Great website, thanks for letting me join!
Trapping isn't very popular in these parts but it's legal, and effective for pest control.
I just wanted to share some photos with you all of some Australian red foxes. Any advice would be great!

I'm using 10 MB550RJ's on dirt holes and scent post sets.
































































And it's not uncommon to catch a few out while checking the line.




























https://uploads.tapatalk-cdn.com/20170827/f9b6e250381a62f84fd7c5209c6b2836.jpg


----------



## hassell (Feb 9, 2010)

Welcome to PT, enjoy the site. Looks like you got it figured out. Some beautiful pic's there.
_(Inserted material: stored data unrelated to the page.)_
import Summits.QuantumFields.YangMills.Theorems.BalabanUVNodesN15CurvedGluingSmoothCutDressedGluedAdjointGauged
import Summits.QuantumFields.YangMills.Theorems.BalabanUVNodesN15CurvedGluingCubeAdjointCovariantEntrySandwich
import HarnessLib

/-!
# N15 = NE2, road (c) — PROGRAMME (PC), towards (PC-A″) «the THIRD sup-norm entry `G′(U)∇*_U` of [B9] (3.42) in per-cube gauges», I: FILE 163's ADJOINT CAPSTONE WITH THE RIGHT
# FACTOR OF DISPLAYED PER-CUBE COVARIANT SHAPE — `𝒢_adj∘E` for a global `E` with `M_{u_k}EM_{u_kᵀ} = M_{R_k}∇⁻_ν + M_{B_k}` per cube (dag-n15-c g27, n15-c∕280)

Cell `pub-ymgap`, seat `pub-ymgap-dag-n15-c` (generation g27; R134 (a), s1 «first missing estimate»; HUMAN RULING D-0062).  `bears_on: R4∕N15 · K3⁸ SpineGivenEndpointR13SepCoPHV
(stmt-QuantumFields-27366)`; filed `--kind proof --supports stmt-QuantumFields-27366 --as helper` — COUNT-NEUTRAL.  One theorem, 0 `def`, 0 `sorry`.  Imports BY NAME FILE 163
`…SmoothCutDressedGluedAdjointGauged` (through it FILE 160 `hasMaj_gluedL_comp_of_localGauges`, FILE 153 ★★★ `hasMaj_smoothCutDressed_comp_commOp_cubeOp_out_of_sandwich` ∕ ★
`hasMaj_adjRightEntry_loc₂`, file 34 `hasMaj_smoothCutDressed_loc₂` ∕ `mulOp_comp_smoothCutDressed` ∕ `hasMaj_smoothCut_flat` ∕ `hasMaj_jet_smoothCut_flat`, file 23 `hasMaj_dressedV_pair`,
FILE 148 `isUnit_neumannR`, `commOp_add_left`, `exp_rate_mono`) and FILE 157 `…CubeAdjointCovariantEntrySandwich` (★★ `smoothCutDressed_comp_covShape_bgrad_sandwich`, `cut_sandwich_of_sandwich`,
★ `hasMaj_covShapeEntry_loc₂`).  Nothing in the tree is modified; nothing restated.  The statement and proof are FILE 163's with the four changes listed under WHAT.

WHY.  [Balaban1985BackgroundPropagators] Thm 3.1 p.397 prints THREE sup-norm entries (3.42): `|G′(U)λ|`, `|(∇_UG′(U)λ)(x)|`, `|(G′(U)∇*_Uλ)(x)|` (the mixed `∇_UG′∇*_U` is Hölder-only,
(3.43)–(3.45)).  For the NAMED `G′(U) = cGreen (cvT e U) a` and `U` in the PRINTED per-cube class (3.35), n15-c∕266 and n15-c∕276∕278 are entries 0 and `∇_UG′`; the third entry
`G′(U)∇*_U` is the located object of HOME HANDOFF § g26 «STATE OF THE PROGRAMME (PC)» (i).  Block sup-majorants are NOT transpose-invariant uniformly in the spacing (g18 FINDING (i)), so
`G′∇* = (∇G′)ᵀ` is useless and Bałaban's own remedy is the left resummation `G′ = (1 − R̃)⁻¹G₀` ([B6] (2.91)–(2.93)) — FILE 160's adjoint glue across per-cube gauges, FILE 163 its
capstone for the PURE gradient `∇⁻_ν`.  With per-cube gauges the pure gradient is useless too: `M_{u_k}∇⁻_νM_{u_kᵀ} = M_{R₁}∇⁻_ν + M_{B₁}` has `B₁ = O(η⁻¹)` for the ROUGH gauges (3.35)
produces (`u_k` oscillates like `U` itself).  The cure, as on the direct side (n15-c∕268–276: `D := D_{U,μ}`), is to glue the COVARIANT adjoint derivative `E := D*_{U,ν}`: its conjugate
`M_{u_k}D*_{U,ν}M_{u_kᵀ} = D*_{U^{u_k},ν}` has the covariant shape with `R_k` = the (orthogonal) transporter of `U^{u_k}` and `B_k = a⁻_ν(U^{u_k})` SMALL ON THE CUBE — and the sandwich
`M_{χ_k}X_k(M_{R_k}∇⁻_ν + M_{B_k})M_{h_k∘e_ν}` reads the coefficients only one step around `supp h_k`.  THIS FILE is FILE 163 with `E` abstract: the per-cube covariant shape, the
coefficient rows and the scalar Leibniz rule DISPLAYED; the sequel discharges them on the site carrier of n15-c∕260 (where, moreover, every far∕flat right-locality defect vanishes).

WHAT.  ★★★ `hasMaj_gluedL_comp_smoothCutDressed_localGauges_cov` = FILE 163's theorem with: (a) `(hR1) (hR1′) (hB1)` ↦ `(hleib) (hdh) (hEcov) (hRE) (hRE′) (hBE)`; (b) conclusion `… ∘ₗ E`
for `… ∘ₗ ∇⁻_ν`; (c) step (4) by FILE 157 ★★ + `cut_sandwich_of_sandwich` after `hEcov`; (d) step (6) (Leibniz) is the hypothesis.  Same constant.

HONEST FRAMING ∕ LIMITS.  Composition of LANDED theorems over DISPLAYED rows — the operator-level content of the third entry of (3.42) with (3.34)–(3.35)'s per-cube gauges as a
CONDITIONAL statement on King's ∕ dag-n15-a's model carriers; proves NO estimate of a concrete propagator; nothing of [B5]∕[B6]∕[B9] asserted ((2.91)–(2.93) p.239, (2.133)–(2.136)
p.247, (3.34)–(3.35) p.396, (3.42) p.397, (3.50)–(3.52) p.400, (3.62)–(3.65) pp.402–403, (3.87)–(3.90) pp.409–410 = SHAPES ∕ MECHANISM).  NE2⁺ NOT PRINTED, NOT proved; N15 of record
untouched (DISCHARGED AS CONSUMED, p687738); K3⁸ OPEN; counts of record UNMOVED (typed 28∕28 · discharged 8∕27); one finite 𝕋⁴ at fixed ε per index — NOT infinite volume, NOT OS on
ℝ⁴, NOT a mass gap, NOT Clay.  Restate-immune (no Theses import).
-/

set_option autoImplicit false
A great bunch here.


----------



## catcapper (Feb 11, 2010)

Welcome to PT.

Looks like your do'in pretty well on the Reds--- are ya make'in any money on the furs, or just a bounty per head?.

awprint:


----------



## Stickandstring (Aug 27, 2017)

catcapper said:


> Welcome to PT.
> 
> Looks like your do'in pretty well on the Reds--- are ya make'in any money on the furs, or just a bounty per head?.
> 
> awprint:


Thanks for the welcomes!

There's no money in furs here. I can get a $10 bounty on foxes anywhere in my state but I just started trapping and shooting on 3000 acres that pays a $50 bounty.


----------



## hassell (Feb 9, 2010)

I forgot to ask your rifle setup.


----------



## Stickandstring (Aug 27, 2017)

Tikka T3x superlite .243
No it doesn't need a break but it sure makes it nice for a follow up shot when there's no recoil.


----------



## prairiewolf (Feb 19, 2012)

Welcome to PT !! Thats secon pic sure is a funny looking red fox, lol

Do you still have a lot of feral cats there ?, I figured by now they would be getting thinned out


----------



## 220swift (Mar 2, 2011)

Welcome to the PT forum Stickandstring ! Thanks for sharing the pictures, looks like you're getting the hang of it. $50 bounty will be a very good pay out, good luck with that.


----------



## youngdon (Mar 10, 2010)

Welcome to the forum. Great pics.


----------



## Ruger (Jan 22, 2011)

Welcome to the site, glad to see someone giving us some action from down under.


----------



## Stickandstring (Aug 27, 2017)

Ruger said:


> Welcome to the site, glad to see someone giving us some action from down under.


With hopefully plenty more action to come!

I joined this website to read about more trapping but also love hunting of all kinds.


----------



## youngdon (Mar 10, 2010)

Great pics. Where were these taken ?


----------



## Stickandstring (Aug 27, 2017)

youngdon said:


> Great pics. Where were these taken ?


All Victoria, Australia


----------



## catcapper (Feb 11, 2010)

Nice pictures.

Ha--- I thought I was the only one left shoot'in a recurve bow.

awprint:


----------



## prairiewolf (Feb 19, 2012)

cat, I still shoot a longbow, made by a friend of mine.


----------



## Stickandstring (Aug 27, 2017)

Doin it tough on the trap line at the moment, there is about 100 lambs a day being born, and with natural mortality and all the afterbirth on the ground I don't think my dirt hole sets are getting any interest. 
I trapped one fox and had one miss on a scent post set in the last 12 days.

As a consolation I caught this old dog fox out this morning. Definitely got some age on him.


----------



## 220swift (Mar 2, 2011)

Great pictures! Very nice animals taken with your bow!


----------